Pati,-Pelarian AS alias Ashari (52), pengasuh sekaligus pendiri Pondok Pesantren Ndolo Kusumo, Kecamatan Tlogowungu, Pati, berakhir di tangan kepolisian. Tersangka dugaan pencabulan terhadap santriwati di bawah umur ini diringkus tim gabungan di wilayah Wonogiri, Jawa Tengah, pada Kamis (7/5/2026) sekitar pukul 04.00 WIB.
Penangkapan ini merupakan hasil kerja keras tim gabungan Polresta Pati dan Tim Jatanras Polda Jawa Tengah yang melakukan pengejaran intensif sejak 4 Mei 2026. Sebelumnya, AS dinilai tidak kooperatif karena mangkir dari panggilan penyidik Perlindungan Perempuan dan Anak (PPA) Polresta Pati, yang memicu kepolisian untuk melakukan upaya jemput paksa.
Kasatreskrim Polresta Pati, Kompol Dika Hadian Widya Wiratama, mengonfirmasi keberhasilan operasi tersebut.
“Alhamdulillah, tersangka sudah berhasil kami amankan,” ujar Kompol Dika pada Kamis (7/5).
Jejak Pelarian Lintas Provinsi Selama masa pelariannya, tersangka diketahui berpindah-pindah lokasi untuk mengecoh petugas.

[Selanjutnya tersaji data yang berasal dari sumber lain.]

import Summits.Langlands.Langlands.Theses.RationalPeriodQuarter
import Summits.Langlands.Langlands.Theorems.RationalPeriodQuarterHeckeTransport
import Summits.Langlands.Langlands.Theorems.RationalPeriodQuarterRationalFormsInjectivity

/-!
# `RationalPeriodQuarter.HeckeFieldOfCruxes` (stmt-Langlands-10432) — proved

The glue item `HeckeFieldOfCruxes` of route `RationalPeriodQuarter` (support r9, but the consumed binder `h₅` of the
route's certified `closes … := h₇ (h₆ (h₅ h₁ h₂ h₃ h₄))`):

    RationalPeriodClassesQuarter → PeriodClassNontrivialQuarter → SemiAnalyticRigidity →
      HeckePreservesRationalPeriods → HeckeFieldQuarter,

proved by the decomp-langlands lens-1-g38 seed node `HeckeFieldOfCruxesSplit`
(`HeckeFieldOfCruxes ⟸ RationalFormsInjectivity ∧ HeckeTransportQuarter`, cut at the interface statement
"ℚ-linearly independent rational-period quarter cusp forms are ℂ-linearly independent"), with both children landed:
`rationalFormsInjectivity_statement` (child A: cocycle linearity, the projection lemma `PR_ℂ = PR_ℚ ⊗ ℂ`, and the
cruxes h₂, h₃) and `heckeTransportQuarter_statement` (child B: Hecke transport on the ℚ-structure plus the proved
`RationalEigencharacterLemma`).  With this file the open binders of the route's `closes` are exactly the four cruxes
`RationalPeriodClassesQuarter`, `PeriodClassNontrivialQuarter`, `HeckePreservesRationalPeriods`,
`NoRationalPeriodClass` (h₃ `SemiAnalyticRigidity` is proved: `rationalPeriodQuarter_semiAnalyticRigidity`).
-/

set_option linter.dupNamespace false

namespace Summit.Langlands.Langlands.Theorems

/-- `RationalPeriodQuarter.HeckeFieldOfCruxes` (stmt-Langlands-10432). -/
theorem rationalPeriodQuarter_heckeFieldOfCruxes :
    Summit.Langlands.Langlands.Theses.RationalPeriodQuarter.HeckeFieldOfCruxes :=
  fun h₁ h₂ h₃ h₄ => heckeTransportQuarter_statement h₁ h₄ (rationalFormsInjectivity_statement h₂ h₃)

end Summit.Langlands.Langlands.Theorems
/-- **§6 Claim 10: `|\overline{A + B}| ≥ 4`.**  Under the deep-core standing assumptions after Claim 9 —
`0 ∈ B`, `|A|, |B| ≥ 4`, `|A + B| = |A| + |B|`, `|\overline{A + B}| ≥ 3` (Claim 5), `A` non-extendible
w.r.t. `B` (for Proposition 2.4), `A` aperiodic ((48)), `⟨B⟩ = G`, `d⊆(B, 𝒬𝒫) ≥ 2` (47) and
`d⊆(B, 𝒬𝒜𝒫_d) ≥ 2` for `d ≠ 0` (50) — and given Theorem 4.1 for the smaller pair `(−B, \overline{A + B})`
(the hypothesis `IH`; print: «Corollary 4.3—which we can apply to `(−B, \overline{A + B})`»):
`|\overline{A + B}| ≥ 4`.  See the module docstring. [cite: Grynkiewicz2009, §6 Claim 10 (p. 29)] -/
theorem claim10 [Fintype G] {A B : Finset G} (h0B : (0 : G) ∈ B) (hA4 : 4 ≤ #A) (hB4 : 4 ≤ #B)
    (hAB : #(A + B) = #A + #B) (hc3 : 3 ≤ #(A + B)ᶜ) (hneA : IsNonExtendible A B)
    (haper : A.addStab = {0}) (hgenB : AddSubgroup.closure (B : Set G) = ⊤)
    (h47B : 2 ≤ subsetDist B {P | IsQuasiPeriodic P})
    (h50B : ∀ d : G, d ≠ 0 → 2 ≤ subsetDist B {P | IsQuasiProgression d P})
    (IH : #(-B + (A + B)ᶜ) = #(-B) + #(A + B)ᶜ → (-B + (A + B)ᶜ).addStab = {0} →
      (∃ α β : G, #(insert α (-B) + insert β (A + B)ᶜ) + 1 = #(insert α (-B)) + #(insert β (A + B)ᶜ)) ∨
        ∃ (K : AddSubgroup G) (A₁ A₀ B₁ B₀ : Finset G),
          IsGrynkiewiczDecomp K (-B) (A + B)ᶜ A₁ A₀ B₁ B₀) :
    4 ≤ #(A + B)ᶜ := by
  by_contra hlt
  have hc : #(A + B)ᶜ = 3 := by omega
  have hAne : A.Nonempty := card_pos.1 (by omega)
  have hBne : B.Nonempty := ⟨0, h0B⟩
  have hcardG : #(A + B) + #(A + B)ᶜ = Fintype.card G := by
    rw [card_compl]; have := card_le_univ (A + B); omega
  have hAsub : A ⊆ A + B := fun a ha => by
    have := add_mem_add ha h0B; rwa [add_zero] at this
  -- the pair `(X, Y) = (−B, \overline{A + B})` with sumset `\overline{A}`
  set X := -B with hX
  set Y := (A + B)ᶜ with hY
  have hXc : #X = #B := card_neg B
  have h0X : (0 : G) ∈ X := by rw [hX, mem_neg']; simpa using h0B
  have hXY : X + Y = Aᶜ := isNonExtendible_iff_neg_add_compl_eq.1 hneA
  have hcA : #Aᶜ = Fintype.card G - #A := card_compl A
  have hcardXY : #(X + Y) = #X + #Y := by
    rw [hXY, hcA, hXc, hc]
    have := card_le_univ (A + B)
    omega
  have hAcne : (Aᶜ : Finset G).Nonempty := card_pos.1 (by
    have := card_le_card (compl_subset_compl.2 hAsub); omega)
  have haperXY : (X + Y).addStab = {0} := by
    rw [hXY]
    by_contra hne
    have hcard : 1 < #(Aᶜ : Finset G).addStab := by
      have h0 : (0 : G) ∈ (Aᶜ : Finset G).addStab := hAcne.zero_mem_addStab
      by_contra hle
      push Not at hle
      have : #(Aᶜ : Finset G).addStab = 1 := le_antisymm hle (card_pos.2 ⟨0, h0⟩)
      obtain ⟨g, hg⟩ := card_eq_one.1 this
      rw [hg, mem_singleton] at h0
      exact hne (by rw [hg, h0])
    obtain ⟨g, hg, hg0⟩ := exists_mem_ne hcard (0 : G)
    rw [mem_addStab hAcne] at hg
    have hgA : g +ᵥ A = A := by
      refine eq_of_subset_of_card_le (fun y hy => ?_) (by rw [card_vadd_finset])
      obtain ⟨a, ha, rfl⟩ := mem_vadd_finset.1 hy
      by_contra hnot
      have h1 : g +ᵥ a ∈ g +ᵥ (Aᶜ : Finset G) := by rw [hg]; exact mem_compl.2 hnot
      rw [vadd_mem_vadd_finset_iff] at h1
      exact (mem_compl.1 h1) ha
    have : g ∈ A.addStab := (mem_addStab hAne).2 hgA
    rw [haper, mem_singleton] at this
    exact hg0 this
  have hG : #(X + Y) + 3 ≤ Fintype.card G := by
    rw [hXY, hcA]
    have := card_le_univ A
    omega
  have hgenX : AddSubgroup.closure (X : Set G) = ⊤ := by
    rw [hX, coe_neg, AddSubgroup.closure_neg]; exact hgenB
  have h47X : 2 ≤ subsetDist X {P | IsQuasiPeriodic P} := by
    rw [hX, subsetDist_neg_eq fun P => isQuasiPeriodic_neg_iff]; exact h47B
  have h50X : ∀ e : G, e ≠ 0 → 2 ≤ subsetDist X {P | IsQuasiProgression e P} := fun e he => by
    rw [hX, subsetDist_neg_eq fun P => isQuasiProgression_neg_iff]; exact h50B e he
  have hXqp : ¬ IsQuasiPeriodic X := fun hqp => by
    have h0 : subsetDist X {P | IsQuasiPeriodic P} = 0 := subsetDist_eq_zero_iff.2 hqp
    rw [h0] at h47X
    exact absurd h47X (by norm_num)
  -- «(17) does not hold» for `(−B, \overline{A + B})`
  have hn17 := not_seventeen_of_two_le_subsetDist (A := X) (B' := Y) h0X (by omega) (by omega)
    hcardXY haperXY hG hgenX h47X h50X
  rcases IH hcardXY haperXY with h17 | ⟨K, X₁, X₀, Y₁, Y₀, hD⟩
  · exact hn17 h17
  obtain ⟨hK, -, hX₀, -, hY₀⟩ := hD.eq_top_of_not_isQuasiPeriodic h0X hgenX hXqp
  subst hK
  have hbot := hD.bottom
  rw [hX₀, hY₀] at hbot
  rcases hbot with hV | hVI | hVII | hVIII
  · have := hV.1
    omega
  · have := hVI.1
    omega
  · obtain ⟨K', A'', B'', -, hVI'', hdual⟩ := hVII
    have h6 : #(A'' + B'') = 6 := by rw [hVI''.card_add, hVI''.1, hVI''.2.1]
    have h6le : #(A'' + B'') ≤ Fintype.card G := card_le_univ _
    obtain ⟨a, -, c, -, -, -, -, -, hcases⟩ := hdual
    rcases hcases with ⟨g, g', hXg, -⟩ | ⟨g, g', -, hXiff⟩
    · have : #X = 3 := by rw [hXg, card_vadd_finset, card_neg, hVI''.1]
      omega
    · have hK'top : K' = ⊤ := by
        refine eq_top_of_coset_of_closure_eq_top (a := g' + (a + c)) h0X hgenX fun y hy => ?_
        have := ((hXiff y).1 hy).1
        rwa [sub_sub] at this
      subst hK'top
      have hXeq2 : X = g' +ᵥ (A'' + B'')ᶜ := by
        ext z
        rw [hXiff z, mem_vadd_finset]
        constructor
        · rintro ⟨-, hz⟩
          exact ⟨z - g', mem_compl.2 hz, by rw [vadd_eq_add]; abel⟩
        · rintro ⟨y, hy, rfl⟩
          refine ⟨AddSubgroup.mem_top _, ?_⟩
          rw [vadd_eq_add, add_sub_cancel_left]
          exact mem_compl.1 hy
      have hXc2 : #X = Fintype.card G - 6 := by rw [hXeq2, card_vadd_finset, card_compl, h6]
      omega
  · obtain ⟨-, -, -, K', Kf, hKf, hKf4, -, a, b', d, m, n, -, -, -, -, -, -, -, -, hcardY, -⟩ := hVIII
    have hper : IsPeriodicWith K' (Y + Kf) := by
      intro k hk
      refine eq_of_subset_of_card_le (fun y hy => ?_) (by rw [card_vadd_finset])
      obtain ⟨z, hz, rfl⟩ := mem_vadd_finset.1 hy
      obtain ⟨a', ha', k', hk', rfl⟩ := mem_add.1 hz
      rw [vadd_eq_add, ← add_assoc, add_comm k a', add_assoc]
      exact add_mem_add ha' ((hKf _).2 (K'.add_mem hk ((hKf k').1 hk')))
    have hdvd := card_eq_cosetCount_mul hKf hper
    rw [hcardY, hc, hKf4] at hdvd
    omega
/-- **`F(u⁻¹) ≫ e` is a homomorphism iff `F` and `e` carry the transported law to the law of `E`.**  For a monoidal functor
`F`, an isomorphism `u : X ≅ G` onto a group object `G` (so `X` carries the transported law `m_X = (u ⊗ u) ≫ μ_G ≫ u⁻¹`) and an
isomorphism `e : F X ≅ E` onto a group object `E`: the composite `F G ≅ F X ≅ E` respects multiplication iff
`μ_F ≫ F(m_X) ≫ e = (e ⊗ e) ≫ μ_E`; it then respects units automatically (`isMonHom_of_mul_hom`).
[cite: BLRNeronModels1990, §1.2 Prop. 6] -/
theorem isMonHom_map_inv_comp {X G : C} [GrpObj G] (u : X ≅ G) {E : D} [GrpObj E] (e : F.obj X ≅ E)
    (h : Functor.LaxMonoidal.μ F X X ≫ F.map ((u.hom ⊗ₘ u.hom) ≫ μ[G] ≫ u.inv) ≫ e.hom = (e.hom ⊗ₘ e.hom) ≫ μ[E]) :
    IsMonHom (F.map u.inv ≫ e.hom : F.obj G ⟶ E) := by
  apply isMonHom_of_mul_hom
  haveI : IsIso (F.map u.hom ⊗ₘ F.map u.hom) := inferInstance
  rw [← cancel_epi (F.map u.hom ⊗ₘ F.map u.hom)]
  -- left: naturality of `μ_F`; right: `u ≫ u⁻¹ = 𝟙`
  rw [Functor.obj.μ_def]
  have hr : (F.map u.hom ⊗ₘ F.map u.hom) ≫ ((F.map u.inv ≫ e.hom) ⊗ₘ (F.map u.inv ≫ e.hom)) = (e.hom ⊗ₘ e.hom) := by
    rw [tensorHom_comp_tensorHom, Iso.map_hom_inv_id_assoc]
  simp only [Category.assoc, Functor.LaxMonoidal.μ_natural_assoc]
  rw [← Category.assoc (F.map u.hom ⊗ₘ F.map u.hom), hr]
  simpa only [Functor.map_comp, Category.assoc] using h

end Transport

section Rigidity

open AlgebraicGeometry

/-- **Rigidity through a dense open immersion**: two morphisms `f, g : X ⟶ Y` over `Z` (`Y → Z` separated, `X` reduced)
which agree after an open immersion `ν : W ⟶ X` with dense image are equal.  (The form GAP-F §2 uses: `X = (𝒳 ⊗ 𝒳)_K`,
`ν` = the generic fibre of the domain of the birational law.) [cite: EdixhovenRomagny, Lemma 3.17] -/
theorem hom_ext_of_isOpenImmersion_denseRange {W X Y Z : AlgebraicGeometry.Scheme.{u₁}} (f g : X ⟶ Y) (i : Y ⟶ Z) [AlgebraicGeometry.IsSeparated i]
    [AlgebraicGeometry.IsReduced X] (H' : f ≫ i = g ≫ i) (ν : W ⟶ X) (hν : DenseRange ν.base) (h : ν ≫ f = ν ≫ g) : f = g :=
  Literature.AlgebraicGeometry.Morphisms.ext_of_dense_of_forall_exists_comp_eq f g i H' (Set.range ν.base) hν
    fun _ hx => ⟨W, ν, hx, h⟩

end Rigidity

/-! ### §2 The scheme-theoretic identity: `G_K ≅ E` is a homomorphism (GAP-F) -/

section GapFOpens

open CategoryTheory.Limits _root_.AlgebraicGeometry Literature Literature.NumberTheory.EllipticCurves

universe u


variable (R : Type u) [CommRing R] [IsDomain R] [IsDiscreteValuationRing R]
  (K : Type u) [Field K] [Algebra R K] [IsFractionRing R K]
/-- ★ Per-walk signed projection: `cos(π/8)·Σ_{z₃}(plusMass − minusMass)` is at most `Re(e^{−iπ/8}·diagClassTerm)` whenever every
difference is non-negative… stated linearly: `Re(e^{−iπ/8}·diagClassTerm) = Σ_{z₃} Re(e^{−iπ/8}·pairDir z₃)·(plusMass z₃ − minusMass z₃)`.
[cite: GlazmanManolescu2019, Lemma 2.1 (statement, "in the form given in [Gl]")] [cite: Glazman2015WeightedSAW, Lemma 3.1 (proof, pp. 6–7)] -/
theorem re_rot_diagClassTerm_pairing (hh : holeFaceW w ∉ D) (θ : ℝ) (hr : RootedFace D (w.side .W) (farSW w))
    (ω : ΩG D (w.side .W) (farSW w)) (h : ω.IsB2a) :
    (Complex.exp ((((-(π / 8) : ℝ)) : ℂ) * Complex.I) * diagClassTerm θ hr ω).re =
      (Complex.exp ((((-(π / 8) : ℝ)) : ℂ) * Complex.I) * pairDir θ .N).re * (plusMassD θ hr .N ω - minusMassD θ hr .N ω) +
      (Complex.exp ((((-(π / 8) : ℝ)) : ℂ) * Complex.I) * pairDir θ .E).re * (plusMassD θ hr .E ω - minusMassD θ hr .E ω) +
      (Complex.exp ((((-(π / 8) : ℝ)) : ℂ) * Complex.I) * pairDir θ .S).re * (plusMassD θ hr .S ω - minusMassD θ hr .S ω) +
      (Complex.exp ((((-(π / 8) : ℝ)) : ℂ) * Complex.I) * pairDir θ .W).re * (plusMassD θ hr .W ω - minusMassD θ hr .W ω) := by
  rw [diagClassTerm_pairing hh θ hr ω h]
  simp only [mul_add, Complex.add_re, ← mul_assoc, Complex.re_mul_ofReal]

end ΩG

end Literature.Probability.RandomPlanarGeometry.SAW.YangBaxter

namespace Literature.Barriers.CriticalPhenomena.PlaquetteWalk

open Literature.Probability.RandomPlanarGeometry.SAW.YangBaxter
open Real Complex

/-- ★★★ **THE PAIRING LAW AT THE DIAGONAL CELL.** For `θ ∈ [π/3, 2π/3]`, `d = farSW w ∈ Dl`, `h ∉ D`, `(w.side W, d)` rooted:
`VF_D(w.side W, d) = i·v(θ)·Σ_{z₃ ∈ {N,E,S,W}} pairDir(θ, z₃)·(P(z₃) − M(z₃))`, where `P(z₃)` / `M(z₃)` are the total wound masses
of the `+` / `−` pattern with free side `z₃` (`pairDir`: `N ↦ e^{i3θ/8}`, `E ↦ 1`, `S ↦ e^{i(3θ/8−π/8)}`, `W ↦ e^{iπ/8}`). The defect at
the diagonal cell is a signed sum over the four FREE sides with directions in the arc `[0, π/4]`; the three-door laws (one pair
survives) and the cone / dominance laws are its shadows. [cite: GlazmanManolescu2019, Lemma 2.1 (statement, "in the form given in [Gl]")]
[cite: Glazman2015WeightedSAW, Lemma 3.1 (proof, pp. 6–7)] [cite: Hopf1935, Nr. 2 (Umlaufsatz, p. 53) and Nr. 4 eq. (22) (curves with corners, pp. 60–61)] -/
theorem vertexFunctional_printed_farSW_pairing {θ : ℝ} (hθ : θ ∈ Set.Icc (π / 3) (2 * π / 3))
    (Dl : List Face) (w : Face) (hf : farSW w ∈ Dl) (hh : holeFaceW w ∉ dom Dl)
    (hr : RootedFace (dom Dl) (w.side .W) (farSW w)) :
    vertexFunctional (printedWeights θ) tFiveEighths (ybCoeff θ) Dl (w.side .W) (farSW w) =
      Complex.I * (weightV θ : ℂ) *
        (pairDir θ .N * ((∑ ω ∈ ΩG.setB2a (dom Dl) (w.side .W) (farSW w), ΩG.plusMassD θ hr .N ω - ∑ ω ∈ ΩG.setB2a (dom Dl) (w.side .W) (farSW w), ΩG.minusMassD θ hr .N ω : ℝ) : ℂ) +
        pairDir θ .E * ((∑ ω ∈ ΩG.setB2a (dom Dl) (w.side .W) (farSW w), ΩG.plusMassD θ hr .E ω - ∑ ω ∈ ΩG.setB2a (dom Dl) (w.side .W) (farSW w), ΩG.minusMassD θ hr .E ω : ℝ) : ℂ) +
        pairDir θ .S * ((∑ ω ∈ ΩG.setB2a (dom Dl) (w.side .W) (farSW w), ΩG.plusMassD θ hr .S ω - ∑ ω ∈ ΩG.setB2a (dom Dl) (w.side .W) (farSW w), ΩG.minusMassD θ hr .S ω : ℝ) : ℂ) +
        pairDir θ .W * ((∑ ω ∈ ΩG.setB2a (dom Dl) (w.side .W) (farSW w), ΩG.plusMassD θ hr .W ω - ∑ ω ∈ ΩG.setB2a (dom Dl) (w.side .W) (farSW w), ΩG.minusMassD θ hr .W ω : ℝ) : ℂ)) := by
  classical
  rw [vertexFunctional_printed_farSW_eq hθ Dl w hf hh hr]
  congr 1
  rw [Finset.sum_congr rfl fun ω hω => ΩG.diagClassTerm_pairing hh θ hr ω
    (by simp only [ΩG.setB2a, Finset.mem_filter, Finset.mem_univ, true_and] at hω; exact hω)]
  push_cast
  simp only [Finset.sum_add_distrib, Finset.sum_sub_distrib, ← Finset.mul_sum]
import Summits.AtomisticToContinuum.HydrodynamicLimit.Theorems.JParityClosureParityBandClosureStressIsotropyOfWindowCovarianceG
import Summits.AtomisticToContinuum.HydrodynamicLimit.Theorems.JParityClosureParityBandClosureStressIsotropyOfWindowCovarianceI
import Summits.AtomisticToContinuum.HydrodynamicLimit.Theorems.JParityClosureParityBandClosureStressIsotropyOfWindowCovarianceJ
import HarnessLib

/-!
# Window-to-cone step of `ParityBandClosure` — helper K: the deterministic core and the pathwise bound

Support file for the stub `stub_stressIsotropyOfWindowCovariance` of the line `transfer-weighted-parity-chain`
(skeleton v4) of the crux `JParityClosure.ParityBandClosure` (stmt-AtomisticToContinuum-17608).

* §2 `windows_integral_le` — along ONE hard-sphere trajectory on `𝕋³`, the one-window estimate (helper G) integrated
  over all windows `(t₀, x) ∈ [r², t − r²] × 𝕋³` through the `ℝ≥0∞`-valued Tonelli bounds of helpers I, J:
  `|∫_{t₀} ∫ₓ ∫_s bt·(g(σ³ρ_r) a:P_r)| ≤ A(D₊ + D₋) + Gb·3A(4V·B_m + 4V²·B_ρ + 10𝒯) + 30(Gb κ_a + A κ_g) ke τ
   + (Gb A σ³R/λ)(60 V² B_ρ + 30 𝒯)`, `B_m = 16 ke r τ + (N+1)⁻¹ 8εr 𝒮(0,τ]`, `B_ρ = 8r(½ + ke)τ`,
  `𝒯 = ∫_{[0,τ]} (N+1)⁻¹ Σ sqTail V (vᵢ(s)) ds`, `D_± =` the `WindowCovarianceIsotropy` functionals of `g_± = max(±g, 0)`.
* §4 `pathwise_bound` — along ONE good orbit of the hard-sphere flow at reduced diameter `σ < 1/2`, the functional of
  `WeakStressIsotropyInBand` is bounded by `4r²(30 Gb A K_E) +` the above with the trajectory quantities replaced by
  the constants of the good events (energy `K_E`, quartic collision statistic `K_b` of `CollisionTightness` through the
  speed-jump bound of helper D, tails `κ_T`, `D_± ≤ η_W`): time sandwich (helper E), Fubini per window centre, §2.

REFERENCES.  Helpers D, E, G, I, J of this stub; Tonelli.
-/

noncomputable section

namespace Summit.AtomisticToContinuum.HydrodynamicLimit.Theorems.ParityBandClosureWindowToCone

open scoped BigOperators Topology Classical MeasureTheory ENNReal InnerProductSpace
open Filter Set MeasureTheory Function
open Literature.MathematicalPhysics.KineticTheory
open Literature.Analysis.FluidPDE
open Literature.Analysis.FunctionSpaces
open Summit.AtomisticToContinuum.HydrodynamicLimit.Theorems.LocalSecondLawNegative
open Summit.AtomisticToContinuum.HydrodynamicLimit.Theorems.LocalSecondLawLedger
open Summit.AtomisticToContinuum.HydrodynamicLimit.Theorems.ChaosClosesEulerReduction
open Summit.AtomisticToContinuum.HydrodynamicLimit.Theorems.ChaosClosesEulerStressIsotropy
open Summit.AtomisticToContinuum.HydrodynamicLimit.Theorems.ChaosClosesEulerWindowedInvariance (tent_nonneg_le cone_nonneg_le)

variable {N : ℕ}

/-! ## §1 Splitting double Lebesgue integrals -/

/-- Additivity of the double Lebesgue integral over the windows (left summand measurable). [folklore] -/
theorem ll_add {f : ℝ × T3 → ℝ≥0∞} {g : ℝ → T3 → ℝ≥0∞} (hf : Measurable f) (I : Set ℝ) :
    ∫⁻ t₀ in I, ∫⁻ x, (f (t₀, x) + g t₀ x) = (∫⁻ t₀ in I, ∫⁻ x, f (t₀, x)) + ∫⁻ t₀ in I, ∫⁻ x, g t₀ x := by
  have h1 : ∀ t₀, Measurable fun x : T3 => f (t₀, x) := fun t₀ => (Measurable.comp hf (measurable_const.prodMk measurable_id) :)
  have h2 : Measurable fun t₀ : ℝ => ∫⁻ x, f (t₀, x) := hf.lintegral_prod_right'
  rw [← lintegral_add_left h2]
  exact lintegral_congr fun t₀ => lintegral_add_left (h1 t₀) _

/-- Constants come out of the double Lebesgue integral. [folklore] -/
theorem ll_const_mul (f : ℝ × T3 → ℝ≥0∞) (c : ℝ) (I : Set ℝ) :
    ∫⁻ t₀ in I, ∫⁻ x, ENNReal.ofReal c * f (t₀, x) = ENNReal.ofReal c * ∫⁻ t₀ in I, ∫⁻ x, f (t₀, x) := by
  rw [← lintegral_const_mul' _ _ ENNReal.ofReal_ne_top]
  exact lintegral_congr fun t₀ => lintegral_const_mul' _ _ ENNReal.ofReal_ne_top

/-- From a bound in `ℝ≥0∞` on the extended norm to a bound on the absolute value. [folklore] -/
theorem abs_le_of_enorm_le {x B : ℝ} (hB : 0 ≤ B) (h : ‖x‖ₑ ≤ ENNReal.ofReal B) : |x| ≤ B := by
  rw [Real.enorm_eq_ofReal_abs] at h
  exact (ENNReal.ofReal_le_ofReal_iff hB).1 h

Jejak pelariannya terdeteksi mulai dari Kudus, Bogor, Jakarta, Solo, hingga akhirnya terhenti di Wonogiri.
Status tersangka sendiri telah ditetapkan sejak 28 April 2026. Keputusan tersebut diambil setelah penyidik mengantongi alat bukti yang cukup serta memeriksa keterangan dari pelapor dan sejumlah saksi.
Dugaan Korban Mencapai Puluhan Meski saat ini baru ada satu laporan resmi yang diproses, kuasa hukum korban mengungkapkan fakta mengejutkan bahwa jumlah korban diduga mencapai puluhan santriwati.
Menanggapi hal tersebut, Polresta Pati menegaskan komitmennya untuk mengusut tuntas kasus ini secara profesional. Pihak kepolisian juga membuka pintu bagi korban atau saksi lain yang ingin bersuara, dengan jaminan kerahasiaan identitas sepenuhnya.